但那股侵蚀力量,也因方砚的阻挡,出现了瞬间的迟滞。
“就是现在!”共鸣体的声音再次炸响,“强制超载稳定水晶!引发能量逆流!炸断连接!”
现实中,方舟号剧烈震动。稳定水晶爆发出刺眼的白光,然后“咔嚓”一声,碎裂。连接被物理性炸断。
岑星的意识被猛地拽回身体,像从万丈悬崖跌落。他睁开眼,眼前一片血红,耳朵里是尖锐的耳鸣。他感到全身每一根神经都在燃烧,脑子里塞满了破碎、恐怖、无法理解的信息。
控制台前,陈明宇瘫在座椅上,双眼翻白,口鼻出血,已经失去意识。稳定水晶的碎片在舱室里飘浮,冒着青烟。方舟号的系统警报疯狂嘶鸣,大部分屏幕黑屏。
“陈明宇!”岑星挣扎着爬过去,探他的鼻息。微弱,但还有。
“报告……状态……”他嘶哑地对司辰说。
“稳定水晶损毁。主引擎离线。护盾能量剩余7%。生命支持系统……勉强运行。陈明宇博士生命体征微弱,意识活动……极度紊乱。外部检测到……多艘联盟战舰正在靠近,是凯伦的舰队。他们……已经把我们包围了。”
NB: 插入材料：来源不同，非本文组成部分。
import Summits.CriticalPhenomena.Ising3DConformalLimit.Theorems.IsingEuclidUpgradeR4NonGaussianDefs
import HarnessLib

/-!
# Crux `IsingEuclidUpgradeR4NonGaussian` (stmt-CriticalPhenomena-0636),
# line `free-covariance-delta-dichotomy`: registered stub `stub_lamperti` (Lamperti's lever)

A non-degenerate pointwise scaling limit `S` of the critical Ising₃ correlators (`ρ > 0` on `(0,1]`)
has ONE exponent `Δ ∈ [1/2, 1]` such that `ρ` is regularly varying of index `-Δ` along `δ → 0⁺`
(`HasIndex ρ Δ`) AND `S` is scale covariant with dimension `Δ` on non-coincident configurations
(`ScaleCovariantOn Δ S`). Everything is in the tree: covariance + ratio =
`HasPointwiseScalingLimit.exists_rpow_scale_and_ratio` (Lamperti-type statement, derived from the
full-filter limit), the window `[1/2, 1]` = `scalingDimension_mem_Icc_holds` applied to the
normalised family `S·𝟙_{injective}` (as in `exists_rpow_scale_mem_Icc`).

References: J. Lamperti, Trans. AMS 104 (1962) Thm 2; Bingham–Goldie–Teugels (1987) §8.5;
Di Francesco–Mathieu–Sénéchal (1997) §4.3.1.
-/

noncomputable section

namespace Summit.CriticalPhenomena.Ising3DConformalLimit.Cruxes.IsingEuclidUpgradeR4NonGaussian.FreeCovarianceDeltaDichotomy

open Literature.Probability.LatticeModels Filter Set
open scoped Topology

/-- **Registered stub `stub_lamperti`** (line `free-covariance-delta-dichotomy` of crux
stmt-CriticalPhenomena-0636): every non-degenerate pointwise scaling limit of `criticalCorr 3` with
`ρ > 0` on `(0,1]` has an exponent `Δ ∈ [1/2,1]` with `HasIndex ρ Δ` (regular variation of the
renormalisation, index `-Δ`) and `ScaleCovariantOn Δ S`. [cite: BinghamGoldieTeugels1987, §8.5] -/
theorem stub_lamperti :
    ∀ (ρ : ℝ → ℝ) (S : CorrFamily 3), (∀ δ ∈ Set.Ioc (0:ℝ) 1, 0 < ρ δ) →
      HasPointwiseScalingLimit (criticalCorr 3) ρ S → IsNondegenerateTwoPoint S →
      ∃ Δ : ℝ, 1/2 ≤ Δ ∧ Δ ≤ 1 ∧ HasIndex ρ Δ ∧ ScaleCovariantOn Δ S := by
  classical
  intro ρ S hρ hlim hnd
  obtain ⟨Δ, -, hcov, hratio⟩ := hlim.exists_rpow_scale_and_ratio (by norm_num) hρ hnd
  -- the window `[1/2, 1]` through the normalised family
  set S' : CorrFamily 3 := fun n z => if Function.Injective z then S n z else 0 with hS'
  have S'_inj : ∀ {n : ℕ} {z : Fin n → EuclideanSpace ℝ (Fin 3)}, Function.Injective z →
      S' n z = S n z := fun hz => by simp only [hS', if_pos hz]
  have S'_ninj : ∀ {n : ℕ} {z : Fin n → EuclideanSpace ℝ (Fin 3)}, ¬ Function.Injective z →
      S' n z = 0 := fun hz => by simp only [hS', if_neg hz]
  have hlim' : HasPointwiseScalingLimit (criticalCorr 3) ρ S' :=
    fun n => (hlim n).congr_right fun z hz => (S'_inj hz).symm
  have hnd' : IsNondegenerateTwoPoint S' := fun z hz => by rw [S'_inj hz]; exact hnd z hz
  have hsc' : IsScaleCovariant Δ S' := by
    intro n c hc z
    by_cases hz : Function.Injective z
    · have hz' : Function.Injective (fun i => c • z i) := smul_mem_nonCoincident hc.ne' hz
      rw [S'_inj hz', S'_inj hz]
      exact hcov n c hc z hz
    · have hz' : ¬ Function.Injective (fun i => c • z i) := fun h =>
        hz ((smul_right_injective (EuclideanSpace ℝ (Fin 3)) hc.ne').of_comp_iff z |>.1 h)
      rw [S'_ninj hz', S'_ninj hz, mul_zero]
  obtain ⟨h12, h1⟩ := scalingDimension_mem_Icc_holds ρ Δ S' hlim' hsc' hnd' hρ
  exact ⟨Δ, h12, h1, hratio, hcov⟩

end Summit.CriticalPhenomena.Ising3DConformalLimit.Cruxes.IsingEuclidUpgradeR4NonGaussian.FreeCovarianceDeltaDichotomy

end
岑星靠在控制台上,感觉全身的力气都被抽空。他抬起头,看向舷窗外。
漆黑的太空中,十几艘庞大的联盟战舰,炮口闪烁着冰冷的能量光芒,将小小的方舟号,死死地围在中央。
而在战舰后方,更远处的太阳方向,他仿佛还能“看见”那个巨大的、黑暗的、带着恶意的“疤痕”,在银河系的心脏深处,冷冷地“注视”着这里。
方砚用最后的存在,为他换来了一条信息,和一个警告。
但他不知道,自己还有没有时间,去找到那个“医生”。
或者,他们所有人,都已经是那个“疤痕”的……感染目标了。